◆ TASK TO COMPLETE
In the data below, find each line carrying the string "concatFn" and copy it out.

◆ LISTED ENTRIES
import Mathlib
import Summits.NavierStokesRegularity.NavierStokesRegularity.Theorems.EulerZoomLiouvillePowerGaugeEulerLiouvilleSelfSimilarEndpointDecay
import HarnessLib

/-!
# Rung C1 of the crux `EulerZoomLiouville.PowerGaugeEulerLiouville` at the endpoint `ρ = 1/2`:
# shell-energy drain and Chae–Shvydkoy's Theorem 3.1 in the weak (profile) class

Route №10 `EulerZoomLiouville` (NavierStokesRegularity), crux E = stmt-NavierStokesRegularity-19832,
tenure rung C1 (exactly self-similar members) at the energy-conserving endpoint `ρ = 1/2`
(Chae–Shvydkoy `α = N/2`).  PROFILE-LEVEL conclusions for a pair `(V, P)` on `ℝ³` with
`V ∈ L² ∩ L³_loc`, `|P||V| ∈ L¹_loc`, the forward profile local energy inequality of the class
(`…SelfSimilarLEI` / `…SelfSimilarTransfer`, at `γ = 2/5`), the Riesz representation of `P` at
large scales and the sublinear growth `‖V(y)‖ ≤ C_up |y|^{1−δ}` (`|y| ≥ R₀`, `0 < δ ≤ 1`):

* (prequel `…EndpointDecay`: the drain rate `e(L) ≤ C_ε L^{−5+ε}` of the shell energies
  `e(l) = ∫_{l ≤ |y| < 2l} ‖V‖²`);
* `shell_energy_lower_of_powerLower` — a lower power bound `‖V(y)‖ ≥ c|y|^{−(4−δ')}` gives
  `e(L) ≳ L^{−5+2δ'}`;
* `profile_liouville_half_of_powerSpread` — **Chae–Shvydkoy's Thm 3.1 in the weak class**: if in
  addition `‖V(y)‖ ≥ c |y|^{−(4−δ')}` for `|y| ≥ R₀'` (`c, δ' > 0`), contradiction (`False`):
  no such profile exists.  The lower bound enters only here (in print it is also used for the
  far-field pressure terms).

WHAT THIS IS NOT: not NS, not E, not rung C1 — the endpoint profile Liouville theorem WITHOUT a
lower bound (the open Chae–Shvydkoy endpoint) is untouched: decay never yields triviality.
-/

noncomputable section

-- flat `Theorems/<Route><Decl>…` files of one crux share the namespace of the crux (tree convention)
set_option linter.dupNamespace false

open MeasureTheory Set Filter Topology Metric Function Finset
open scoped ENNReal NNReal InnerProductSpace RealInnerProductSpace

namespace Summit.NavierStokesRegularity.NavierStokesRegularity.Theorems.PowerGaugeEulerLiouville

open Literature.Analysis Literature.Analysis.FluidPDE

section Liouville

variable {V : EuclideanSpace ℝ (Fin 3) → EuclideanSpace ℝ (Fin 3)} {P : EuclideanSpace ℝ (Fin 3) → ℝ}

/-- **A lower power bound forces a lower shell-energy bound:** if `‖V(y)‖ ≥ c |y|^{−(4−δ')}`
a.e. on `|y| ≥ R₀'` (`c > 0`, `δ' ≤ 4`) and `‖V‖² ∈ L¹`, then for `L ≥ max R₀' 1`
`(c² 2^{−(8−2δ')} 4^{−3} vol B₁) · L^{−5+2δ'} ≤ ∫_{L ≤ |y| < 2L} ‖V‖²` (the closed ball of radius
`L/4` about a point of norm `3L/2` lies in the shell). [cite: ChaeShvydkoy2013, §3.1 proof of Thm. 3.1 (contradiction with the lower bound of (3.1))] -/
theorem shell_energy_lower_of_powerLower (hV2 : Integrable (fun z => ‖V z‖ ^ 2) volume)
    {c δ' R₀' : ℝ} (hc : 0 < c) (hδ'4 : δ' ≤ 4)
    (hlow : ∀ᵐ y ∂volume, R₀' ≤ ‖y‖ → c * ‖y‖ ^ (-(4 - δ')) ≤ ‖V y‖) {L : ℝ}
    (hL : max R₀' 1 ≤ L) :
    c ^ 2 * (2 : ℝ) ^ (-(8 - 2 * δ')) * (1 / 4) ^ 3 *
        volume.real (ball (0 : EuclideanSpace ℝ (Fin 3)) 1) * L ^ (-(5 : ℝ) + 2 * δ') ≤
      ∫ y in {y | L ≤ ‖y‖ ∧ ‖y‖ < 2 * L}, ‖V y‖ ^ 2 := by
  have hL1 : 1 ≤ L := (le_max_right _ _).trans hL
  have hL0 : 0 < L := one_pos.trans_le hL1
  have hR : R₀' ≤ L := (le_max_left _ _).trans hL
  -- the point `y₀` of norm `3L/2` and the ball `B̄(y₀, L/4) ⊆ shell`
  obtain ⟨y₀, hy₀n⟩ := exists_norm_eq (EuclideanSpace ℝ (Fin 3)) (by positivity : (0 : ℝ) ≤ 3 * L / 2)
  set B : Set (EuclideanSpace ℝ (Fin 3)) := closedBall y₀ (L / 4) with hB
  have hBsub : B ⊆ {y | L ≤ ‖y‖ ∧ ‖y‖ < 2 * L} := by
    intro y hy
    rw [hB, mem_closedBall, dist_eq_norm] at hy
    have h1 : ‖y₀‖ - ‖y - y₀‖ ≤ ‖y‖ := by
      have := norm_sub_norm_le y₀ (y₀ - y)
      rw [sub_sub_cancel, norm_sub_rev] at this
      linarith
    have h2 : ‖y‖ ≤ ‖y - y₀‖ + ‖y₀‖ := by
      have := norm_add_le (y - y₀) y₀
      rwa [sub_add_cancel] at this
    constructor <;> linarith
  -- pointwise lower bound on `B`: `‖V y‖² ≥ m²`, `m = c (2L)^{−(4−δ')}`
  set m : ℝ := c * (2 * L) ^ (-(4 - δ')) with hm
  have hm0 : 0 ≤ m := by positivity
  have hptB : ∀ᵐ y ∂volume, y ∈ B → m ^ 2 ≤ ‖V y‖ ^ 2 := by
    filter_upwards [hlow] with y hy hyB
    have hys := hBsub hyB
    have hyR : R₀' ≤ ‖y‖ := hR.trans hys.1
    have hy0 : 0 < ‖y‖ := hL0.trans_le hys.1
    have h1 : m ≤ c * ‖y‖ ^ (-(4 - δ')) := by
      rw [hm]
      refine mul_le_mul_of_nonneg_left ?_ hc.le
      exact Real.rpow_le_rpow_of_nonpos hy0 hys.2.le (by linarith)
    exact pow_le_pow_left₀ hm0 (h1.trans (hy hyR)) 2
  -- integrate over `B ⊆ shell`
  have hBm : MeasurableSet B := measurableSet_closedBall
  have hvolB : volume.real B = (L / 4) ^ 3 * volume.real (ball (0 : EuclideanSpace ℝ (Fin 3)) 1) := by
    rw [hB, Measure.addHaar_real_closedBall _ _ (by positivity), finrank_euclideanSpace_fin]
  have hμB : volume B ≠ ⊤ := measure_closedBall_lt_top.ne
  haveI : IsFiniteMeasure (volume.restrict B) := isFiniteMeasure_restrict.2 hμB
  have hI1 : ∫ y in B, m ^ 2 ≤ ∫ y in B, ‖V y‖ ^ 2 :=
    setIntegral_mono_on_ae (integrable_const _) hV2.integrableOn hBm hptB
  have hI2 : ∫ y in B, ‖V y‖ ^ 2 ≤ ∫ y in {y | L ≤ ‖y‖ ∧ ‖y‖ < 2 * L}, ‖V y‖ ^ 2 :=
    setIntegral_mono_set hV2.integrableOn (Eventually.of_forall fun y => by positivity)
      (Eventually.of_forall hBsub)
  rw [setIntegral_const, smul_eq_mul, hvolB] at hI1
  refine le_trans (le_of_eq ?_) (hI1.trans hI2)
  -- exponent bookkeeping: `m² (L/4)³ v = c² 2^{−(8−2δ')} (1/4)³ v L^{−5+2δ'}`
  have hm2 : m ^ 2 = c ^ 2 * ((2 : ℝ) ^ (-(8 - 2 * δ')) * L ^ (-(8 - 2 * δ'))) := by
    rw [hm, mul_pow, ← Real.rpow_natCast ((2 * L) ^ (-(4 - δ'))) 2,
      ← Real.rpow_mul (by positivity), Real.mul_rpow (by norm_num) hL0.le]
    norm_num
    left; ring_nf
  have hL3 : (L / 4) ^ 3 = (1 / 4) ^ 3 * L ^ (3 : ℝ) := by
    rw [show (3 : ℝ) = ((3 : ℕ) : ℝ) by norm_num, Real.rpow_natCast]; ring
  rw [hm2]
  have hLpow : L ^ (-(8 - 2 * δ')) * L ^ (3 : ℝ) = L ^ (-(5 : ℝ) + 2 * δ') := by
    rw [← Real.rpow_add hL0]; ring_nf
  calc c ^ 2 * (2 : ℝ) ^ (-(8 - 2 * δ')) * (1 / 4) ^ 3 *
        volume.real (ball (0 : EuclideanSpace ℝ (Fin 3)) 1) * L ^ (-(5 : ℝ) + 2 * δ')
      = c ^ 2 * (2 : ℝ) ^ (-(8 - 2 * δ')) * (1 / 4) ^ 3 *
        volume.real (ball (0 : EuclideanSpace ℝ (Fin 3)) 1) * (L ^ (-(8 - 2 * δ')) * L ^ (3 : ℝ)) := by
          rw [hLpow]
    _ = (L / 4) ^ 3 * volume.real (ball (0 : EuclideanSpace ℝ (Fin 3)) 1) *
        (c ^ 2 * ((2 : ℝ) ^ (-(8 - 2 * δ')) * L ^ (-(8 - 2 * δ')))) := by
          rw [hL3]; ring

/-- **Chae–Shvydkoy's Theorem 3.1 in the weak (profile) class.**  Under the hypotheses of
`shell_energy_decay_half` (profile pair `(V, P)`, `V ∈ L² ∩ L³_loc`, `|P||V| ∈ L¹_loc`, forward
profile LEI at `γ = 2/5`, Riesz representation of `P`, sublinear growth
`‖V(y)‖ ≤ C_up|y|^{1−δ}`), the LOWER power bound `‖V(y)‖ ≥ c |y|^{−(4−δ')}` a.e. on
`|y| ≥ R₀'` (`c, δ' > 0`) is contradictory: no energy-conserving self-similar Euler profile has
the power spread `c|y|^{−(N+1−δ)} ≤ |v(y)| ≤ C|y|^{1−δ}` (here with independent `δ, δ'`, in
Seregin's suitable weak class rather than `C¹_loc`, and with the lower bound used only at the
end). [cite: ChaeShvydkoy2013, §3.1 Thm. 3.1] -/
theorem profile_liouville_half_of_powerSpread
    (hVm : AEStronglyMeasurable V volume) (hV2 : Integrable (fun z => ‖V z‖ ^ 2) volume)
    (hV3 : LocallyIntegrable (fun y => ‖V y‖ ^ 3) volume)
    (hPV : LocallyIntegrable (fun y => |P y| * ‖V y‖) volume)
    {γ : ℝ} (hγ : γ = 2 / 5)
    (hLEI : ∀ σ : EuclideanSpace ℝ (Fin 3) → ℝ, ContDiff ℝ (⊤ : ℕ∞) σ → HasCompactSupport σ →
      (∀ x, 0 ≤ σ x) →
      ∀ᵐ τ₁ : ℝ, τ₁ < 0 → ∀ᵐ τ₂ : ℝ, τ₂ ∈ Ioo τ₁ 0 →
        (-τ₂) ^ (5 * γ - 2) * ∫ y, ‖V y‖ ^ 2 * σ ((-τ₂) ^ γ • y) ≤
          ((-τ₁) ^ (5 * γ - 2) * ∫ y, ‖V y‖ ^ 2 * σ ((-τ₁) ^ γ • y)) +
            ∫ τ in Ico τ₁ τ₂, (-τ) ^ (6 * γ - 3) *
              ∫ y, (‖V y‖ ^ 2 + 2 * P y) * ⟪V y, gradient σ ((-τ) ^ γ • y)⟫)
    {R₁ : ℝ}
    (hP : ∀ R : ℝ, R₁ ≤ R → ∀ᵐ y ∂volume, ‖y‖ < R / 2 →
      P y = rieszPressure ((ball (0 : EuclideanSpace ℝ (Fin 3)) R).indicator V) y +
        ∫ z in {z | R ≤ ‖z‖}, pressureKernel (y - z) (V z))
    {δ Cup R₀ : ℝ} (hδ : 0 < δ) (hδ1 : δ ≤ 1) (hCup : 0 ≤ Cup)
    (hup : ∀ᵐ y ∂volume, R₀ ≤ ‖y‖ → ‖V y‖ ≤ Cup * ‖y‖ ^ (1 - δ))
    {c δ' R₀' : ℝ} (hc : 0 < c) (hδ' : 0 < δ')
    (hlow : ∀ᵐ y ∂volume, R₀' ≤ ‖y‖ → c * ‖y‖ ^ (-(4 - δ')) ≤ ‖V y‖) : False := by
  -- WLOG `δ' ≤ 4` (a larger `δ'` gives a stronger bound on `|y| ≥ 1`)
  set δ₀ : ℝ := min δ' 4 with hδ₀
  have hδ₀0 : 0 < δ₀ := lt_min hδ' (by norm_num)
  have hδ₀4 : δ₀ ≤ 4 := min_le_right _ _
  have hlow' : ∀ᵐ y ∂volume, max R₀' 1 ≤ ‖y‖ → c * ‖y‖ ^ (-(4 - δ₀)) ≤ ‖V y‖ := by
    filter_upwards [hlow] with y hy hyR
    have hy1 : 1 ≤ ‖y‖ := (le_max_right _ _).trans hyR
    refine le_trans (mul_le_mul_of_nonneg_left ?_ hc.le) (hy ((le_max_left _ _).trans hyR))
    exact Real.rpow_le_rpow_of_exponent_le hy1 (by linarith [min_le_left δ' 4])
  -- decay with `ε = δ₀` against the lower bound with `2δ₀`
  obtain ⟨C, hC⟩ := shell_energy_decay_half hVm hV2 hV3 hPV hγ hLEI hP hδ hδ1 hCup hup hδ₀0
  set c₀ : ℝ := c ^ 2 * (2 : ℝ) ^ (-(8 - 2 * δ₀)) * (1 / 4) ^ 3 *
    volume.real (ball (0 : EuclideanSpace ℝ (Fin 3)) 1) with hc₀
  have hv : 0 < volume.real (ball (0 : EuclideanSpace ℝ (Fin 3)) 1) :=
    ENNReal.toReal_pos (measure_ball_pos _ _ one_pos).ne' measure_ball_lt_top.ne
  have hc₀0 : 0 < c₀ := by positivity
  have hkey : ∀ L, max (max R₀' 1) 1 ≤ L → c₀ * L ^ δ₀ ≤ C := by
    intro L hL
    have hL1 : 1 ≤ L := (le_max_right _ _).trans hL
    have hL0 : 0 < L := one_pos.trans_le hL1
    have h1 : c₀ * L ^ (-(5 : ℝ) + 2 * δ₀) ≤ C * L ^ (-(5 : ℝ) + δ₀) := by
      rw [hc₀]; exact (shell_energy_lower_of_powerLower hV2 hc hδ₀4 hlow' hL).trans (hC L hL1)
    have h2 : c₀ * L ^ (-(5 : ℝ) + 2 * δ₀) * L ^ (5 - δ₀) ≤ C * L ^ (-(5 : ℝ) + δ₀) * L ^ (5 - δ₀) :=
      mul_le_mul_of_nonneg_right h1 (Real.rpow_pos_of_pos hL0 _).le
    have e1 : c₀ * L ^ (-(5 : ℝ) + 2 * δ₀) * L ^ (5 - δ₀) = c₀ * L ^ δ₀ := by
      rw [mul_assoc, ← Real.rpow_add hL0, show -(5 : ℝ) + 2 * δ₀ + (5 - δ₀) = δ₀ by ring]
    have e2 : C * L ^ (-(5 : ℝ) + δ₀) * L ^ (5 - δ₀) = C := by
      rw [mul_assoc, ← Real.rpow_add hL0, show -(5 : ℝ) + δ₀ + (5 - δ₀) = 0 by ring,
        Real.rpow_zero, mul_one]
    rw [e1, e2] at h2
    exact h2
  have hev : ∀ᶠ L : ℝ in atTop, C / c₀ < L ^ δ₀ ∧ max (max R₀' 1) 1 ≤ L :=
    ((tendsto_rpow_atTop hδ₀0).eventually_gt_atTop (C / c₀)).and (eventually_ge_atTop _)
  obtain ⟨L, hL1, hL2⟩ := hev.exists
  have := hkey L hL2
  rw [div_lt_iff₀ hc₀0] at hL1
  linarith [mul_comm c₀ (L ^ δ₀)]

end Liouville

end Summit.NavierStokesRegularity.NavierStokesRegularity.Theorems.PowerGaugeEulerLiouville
==
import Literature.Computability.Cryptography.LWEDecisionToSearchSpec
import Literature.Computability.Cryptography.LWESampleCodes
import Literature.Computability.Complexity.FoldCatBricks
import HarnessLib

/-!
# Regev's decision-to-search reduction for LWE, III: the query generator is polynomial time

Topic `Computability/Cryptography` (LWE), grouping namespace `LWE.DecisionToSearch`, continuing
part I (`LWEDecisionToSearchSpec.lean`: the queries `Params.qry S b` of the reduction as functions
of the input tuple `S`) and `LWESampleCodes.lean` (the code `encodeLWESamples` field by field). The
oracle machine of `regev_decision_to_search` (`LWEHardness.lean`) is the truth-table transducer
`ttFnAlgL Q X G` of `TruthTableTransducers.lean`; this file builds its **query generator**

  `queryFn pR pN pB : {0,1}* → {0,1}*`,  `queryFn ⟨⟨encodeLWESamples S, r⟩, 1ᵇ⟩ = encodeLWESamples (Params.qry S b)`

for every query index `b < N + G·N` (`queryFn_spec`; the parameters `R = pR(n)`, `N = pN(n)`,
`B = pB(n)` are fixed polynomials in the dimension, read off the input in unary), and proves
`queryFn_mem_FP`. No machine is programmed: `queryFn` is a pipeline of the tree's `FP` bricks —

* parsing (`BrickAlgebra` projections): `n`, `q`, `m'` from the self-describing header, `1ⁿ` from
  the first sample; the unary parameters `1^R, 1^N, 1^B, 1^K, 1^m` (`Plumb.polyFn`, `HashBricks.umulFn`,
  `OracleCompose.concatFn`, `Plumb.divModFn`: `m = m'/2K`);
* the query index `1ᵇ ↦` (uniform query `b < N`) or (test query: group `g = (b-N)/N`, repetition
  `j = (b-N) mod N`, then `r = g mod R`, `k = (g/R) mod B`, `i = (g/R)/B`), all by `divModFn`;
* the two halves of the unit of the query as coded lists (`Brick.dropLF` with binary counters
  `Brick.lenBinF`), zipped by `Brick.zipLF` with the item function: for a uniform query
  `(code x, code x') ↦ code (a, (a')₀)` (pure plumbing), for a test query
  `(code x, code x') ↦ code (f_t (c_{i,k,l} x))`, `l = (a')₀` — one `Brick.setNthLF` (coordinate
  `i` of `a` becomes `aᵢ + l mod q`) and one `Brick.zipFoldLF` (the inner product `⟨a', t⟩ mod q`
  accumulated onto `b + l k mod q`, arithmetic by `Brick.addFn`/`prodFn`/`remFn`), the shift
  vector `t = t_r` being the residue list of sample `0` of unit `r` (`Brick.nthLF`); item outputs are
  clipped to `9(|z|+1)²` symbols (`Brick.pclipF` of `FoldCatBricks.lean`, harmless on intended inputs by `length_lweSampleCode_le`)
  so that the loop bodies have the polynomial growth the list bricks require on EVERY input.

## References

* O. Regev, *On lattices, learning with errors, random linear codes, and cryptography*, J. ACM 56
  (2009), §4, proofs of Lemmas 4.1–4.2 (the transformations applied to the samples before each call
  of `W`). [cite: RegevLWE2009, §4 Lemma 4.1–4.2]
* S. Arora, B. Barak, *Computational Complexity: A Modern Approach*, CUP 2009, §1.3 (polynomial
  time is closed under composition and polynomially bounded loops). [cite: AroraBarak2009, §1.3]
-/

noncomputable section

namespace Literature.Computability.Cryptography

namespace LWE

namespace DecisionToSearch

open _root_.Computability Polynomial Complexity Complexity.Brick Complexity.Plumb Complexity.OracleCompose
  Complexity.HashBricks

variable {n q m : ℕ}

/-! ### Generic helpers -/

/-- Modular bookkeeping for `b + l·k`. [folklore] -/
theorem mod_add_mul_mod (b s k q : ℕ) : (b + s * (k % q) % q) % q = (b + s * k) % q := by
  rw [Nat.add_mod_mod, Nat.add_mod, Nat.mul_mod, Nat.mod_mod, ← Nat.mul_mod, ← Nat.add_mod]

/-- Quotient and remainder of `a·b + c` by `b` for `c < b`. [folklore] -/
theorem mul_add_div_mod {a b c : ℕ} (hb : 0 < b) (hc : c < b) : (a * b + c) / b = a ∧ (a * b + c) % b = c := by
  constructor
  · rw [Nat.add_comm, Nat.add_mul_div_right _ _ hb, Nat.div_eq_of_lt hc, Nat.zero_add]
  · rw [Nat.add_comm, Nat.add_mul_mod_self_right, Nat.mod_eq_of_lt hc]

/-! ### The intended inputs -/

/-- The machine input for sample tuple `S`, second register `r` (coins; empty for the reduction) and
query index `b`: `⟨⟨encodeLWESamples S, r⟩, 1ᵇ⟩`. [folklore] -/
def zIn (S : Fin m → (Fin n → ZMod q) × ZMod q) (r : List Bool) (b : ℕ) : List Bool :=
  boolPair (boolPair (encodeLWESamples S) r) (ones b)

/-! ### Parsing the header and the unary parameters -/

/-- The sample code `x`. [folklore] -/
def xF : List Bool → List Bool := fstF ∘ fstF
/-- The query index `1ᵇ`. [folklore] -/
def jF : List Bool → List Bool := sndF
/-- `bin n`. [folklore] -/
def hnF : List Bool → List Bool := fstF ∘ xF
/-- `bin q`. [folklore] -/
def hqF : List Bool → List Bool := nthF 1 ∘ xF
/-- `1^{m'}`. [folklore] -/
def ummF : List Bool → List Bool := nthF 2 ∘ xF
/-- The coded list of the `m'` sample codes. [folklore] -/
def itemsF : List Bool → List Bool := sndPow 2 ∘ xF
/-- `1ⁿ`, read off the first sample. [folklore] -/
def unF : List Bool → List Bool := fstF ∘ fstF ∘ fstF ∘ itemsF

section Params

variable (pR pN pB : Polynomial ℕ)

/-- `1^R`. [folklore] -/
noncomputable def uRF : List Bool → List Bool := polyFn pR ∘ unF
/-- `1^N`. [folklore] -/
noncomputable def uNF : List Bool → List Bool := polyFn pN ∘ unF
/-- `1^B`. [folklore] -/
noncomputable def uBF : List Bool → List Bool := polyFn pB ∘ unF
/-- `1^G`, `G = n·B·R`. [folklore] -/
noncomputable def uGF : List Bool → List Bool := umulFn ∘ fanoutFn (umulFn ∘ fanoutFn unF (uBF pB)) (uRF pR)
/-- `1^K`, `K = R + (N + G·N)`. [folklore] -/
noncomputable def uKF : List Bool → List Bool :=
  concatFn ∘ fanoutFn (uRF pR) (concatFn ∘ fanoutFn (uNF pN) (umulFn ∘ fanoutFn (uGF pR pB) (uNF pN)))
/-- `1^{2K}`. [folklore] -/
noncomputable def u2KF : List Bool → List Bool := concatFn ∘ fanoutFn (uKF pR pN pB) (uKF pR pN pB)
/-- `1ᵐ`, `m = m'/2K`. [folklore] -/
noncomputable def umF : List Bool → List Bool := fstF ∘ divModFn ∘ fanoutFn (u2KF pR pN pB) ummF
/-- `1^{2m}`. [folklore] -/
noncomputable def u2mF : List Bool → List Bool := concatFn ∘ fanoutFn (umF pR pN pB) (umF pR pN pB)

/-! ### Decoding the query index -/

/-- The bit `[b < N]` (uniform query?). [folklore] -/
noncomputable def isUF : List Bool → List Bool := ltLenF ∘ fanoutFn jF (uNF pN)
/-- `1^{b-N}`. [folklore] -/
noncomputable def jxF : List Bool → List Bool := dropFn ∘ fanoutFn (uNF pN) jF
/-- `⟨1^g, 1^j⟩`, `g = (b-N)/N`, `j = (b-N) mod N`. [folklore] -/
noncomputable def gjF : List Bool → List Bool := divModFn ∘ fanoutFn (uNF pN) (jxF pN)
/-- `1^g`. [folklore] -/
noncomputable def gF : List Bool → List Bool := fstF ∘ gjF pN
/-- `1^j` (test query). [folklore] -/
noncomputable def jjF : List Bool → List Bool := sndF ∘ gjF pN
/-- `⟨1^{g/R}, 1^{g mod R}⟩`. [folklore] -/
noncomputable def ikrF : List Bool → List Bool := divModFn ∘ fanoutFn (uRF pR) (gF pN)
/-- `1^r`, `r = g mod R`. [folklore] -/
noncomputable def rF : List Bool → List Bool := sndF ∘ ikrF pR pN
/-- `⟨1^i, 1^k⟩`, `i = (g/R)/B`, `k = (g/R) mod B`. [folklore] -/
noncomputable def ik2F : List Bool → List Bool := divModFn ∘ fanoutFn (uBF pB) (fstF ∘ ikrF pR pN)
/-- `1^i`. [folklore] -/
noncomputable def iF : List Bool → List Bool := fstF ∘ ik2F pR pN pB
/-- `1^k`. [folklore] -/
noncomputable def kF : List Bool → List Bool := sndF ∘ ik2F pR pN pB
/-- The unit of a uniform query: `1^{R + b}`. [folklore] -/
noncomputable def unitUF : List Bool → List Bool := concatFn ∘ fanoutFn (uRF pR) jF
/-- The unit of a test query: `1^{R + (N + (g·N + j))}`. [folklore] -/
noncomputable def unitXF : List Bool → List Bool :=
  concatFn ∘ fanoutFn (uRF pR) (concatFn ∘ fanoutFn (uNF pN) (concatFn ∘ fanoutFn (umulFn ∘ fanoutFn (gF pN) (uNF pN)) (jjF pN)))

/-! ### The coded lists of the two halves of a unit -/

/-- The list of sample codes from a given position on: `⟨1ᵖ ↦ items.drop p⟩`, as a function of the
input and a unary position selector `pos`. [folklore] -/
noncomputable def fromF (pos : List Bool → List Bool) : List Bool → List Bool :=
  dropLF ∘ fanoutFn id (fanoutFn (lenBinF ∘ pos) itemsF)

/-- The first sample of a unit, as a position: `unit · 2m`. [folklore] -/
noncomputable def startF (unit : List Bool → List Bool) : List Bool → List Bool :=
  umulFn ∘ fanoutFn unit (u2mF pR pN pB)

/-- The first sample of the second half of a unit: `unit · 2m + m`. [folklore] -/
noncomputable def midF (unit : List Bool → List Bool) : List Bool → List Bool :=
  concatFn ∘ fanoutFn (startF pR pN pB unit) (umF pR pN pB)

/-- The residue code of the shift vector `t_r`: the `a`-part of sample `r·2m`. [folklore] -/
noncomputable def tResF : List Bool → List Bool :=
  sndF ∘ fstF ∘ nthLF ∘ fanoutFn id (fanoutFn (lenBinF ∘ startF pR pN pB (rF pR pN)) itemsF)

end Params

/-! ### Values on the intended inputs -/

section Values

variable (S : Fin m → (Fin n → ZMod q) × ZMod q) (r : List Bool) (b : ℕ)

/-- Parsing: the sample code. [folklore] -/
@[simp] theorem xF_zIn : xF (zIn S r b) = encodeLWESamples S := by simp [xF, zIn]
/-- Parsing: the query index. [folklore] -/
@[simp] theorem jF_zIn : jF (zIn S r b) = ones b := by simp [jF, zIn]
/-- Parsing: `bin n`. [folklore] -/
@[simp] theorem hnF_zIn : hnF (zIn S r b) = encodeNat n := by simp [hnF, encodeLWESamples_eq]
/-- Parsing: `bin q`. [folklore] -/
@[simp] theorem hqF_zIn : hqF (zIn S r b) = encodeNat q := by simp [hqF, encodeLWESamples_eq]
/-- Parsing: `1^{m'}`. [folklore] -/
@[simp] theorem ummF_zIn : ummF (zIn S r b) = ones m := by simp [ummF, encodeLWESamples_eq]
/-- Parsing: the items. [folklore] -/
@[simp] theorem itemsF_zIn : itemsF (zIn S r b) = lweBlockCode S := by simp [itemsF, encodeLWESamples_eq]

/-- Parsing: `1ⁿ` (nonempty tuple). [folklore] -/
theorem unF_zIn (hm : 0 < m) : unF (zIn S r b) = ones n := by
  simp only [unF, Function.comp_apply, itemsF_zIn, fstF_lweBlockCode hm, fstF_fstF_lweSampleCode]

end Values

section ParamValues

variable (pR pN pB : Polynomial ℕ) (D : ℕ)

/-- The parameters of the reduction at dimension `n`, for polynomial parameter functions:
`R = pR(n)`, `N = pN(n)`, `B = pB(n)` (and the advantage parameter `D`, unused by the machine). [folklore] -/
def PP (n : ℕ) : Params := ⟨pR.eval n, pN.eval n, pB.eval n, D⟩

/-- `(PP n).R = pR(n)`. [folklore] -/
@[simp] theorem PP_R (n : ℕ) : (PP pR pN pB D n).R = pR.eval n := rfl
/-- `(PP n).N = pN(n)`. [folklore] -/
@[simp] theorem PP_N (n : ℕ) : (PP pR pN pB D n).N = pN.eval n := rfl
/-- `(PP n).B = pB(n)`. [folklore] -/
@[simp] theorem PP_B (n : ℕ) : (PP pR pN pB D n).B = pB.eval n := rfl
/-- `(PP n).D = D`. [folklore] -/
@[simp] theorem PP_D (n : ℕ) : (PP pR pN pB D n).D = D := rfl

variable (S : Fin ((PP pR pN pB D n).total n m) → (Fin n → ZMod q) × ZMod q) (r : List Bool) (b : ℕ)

◆ OUTPUT OF THE TASK
  `OracleCompose.concatFn`, `Plumb.divModFn`: `m = m'/2K`);
  concatFn ∘ fanoutFn (uRF pR) (concatFn ∘ fanoutFn (uNF pN) (umulFn ∘ fanoutFn (uGF pR pB) (uNF pN)))
noncomputable def u2KF : List Bool → List Bool := concatFn ∘ fanoutFn (uKF pR pN pB) (uKF pR pN pB)
noncomputable def u2mF : List Bool → List Bool := concatFn ∘ fanoutFn (umF pR pN pB) (umF pR pN pB)
noncomputable def unitUF : List Bool → List Bool := concatFn ∘ fanoutFn (uRF pR) jF
  concatFn ∘ fanoutFn (uRF pR) (concatFn ∘ fanoutFn (uNF pN) (concatFn ∘ fanoutFn (umulFn ∘ fanoutFn (gF pN) (uNF pN)) (jjF pN)))
  concatFn ∘ fanoutFn (startF pR pN pB unit) (umF pR pN pB)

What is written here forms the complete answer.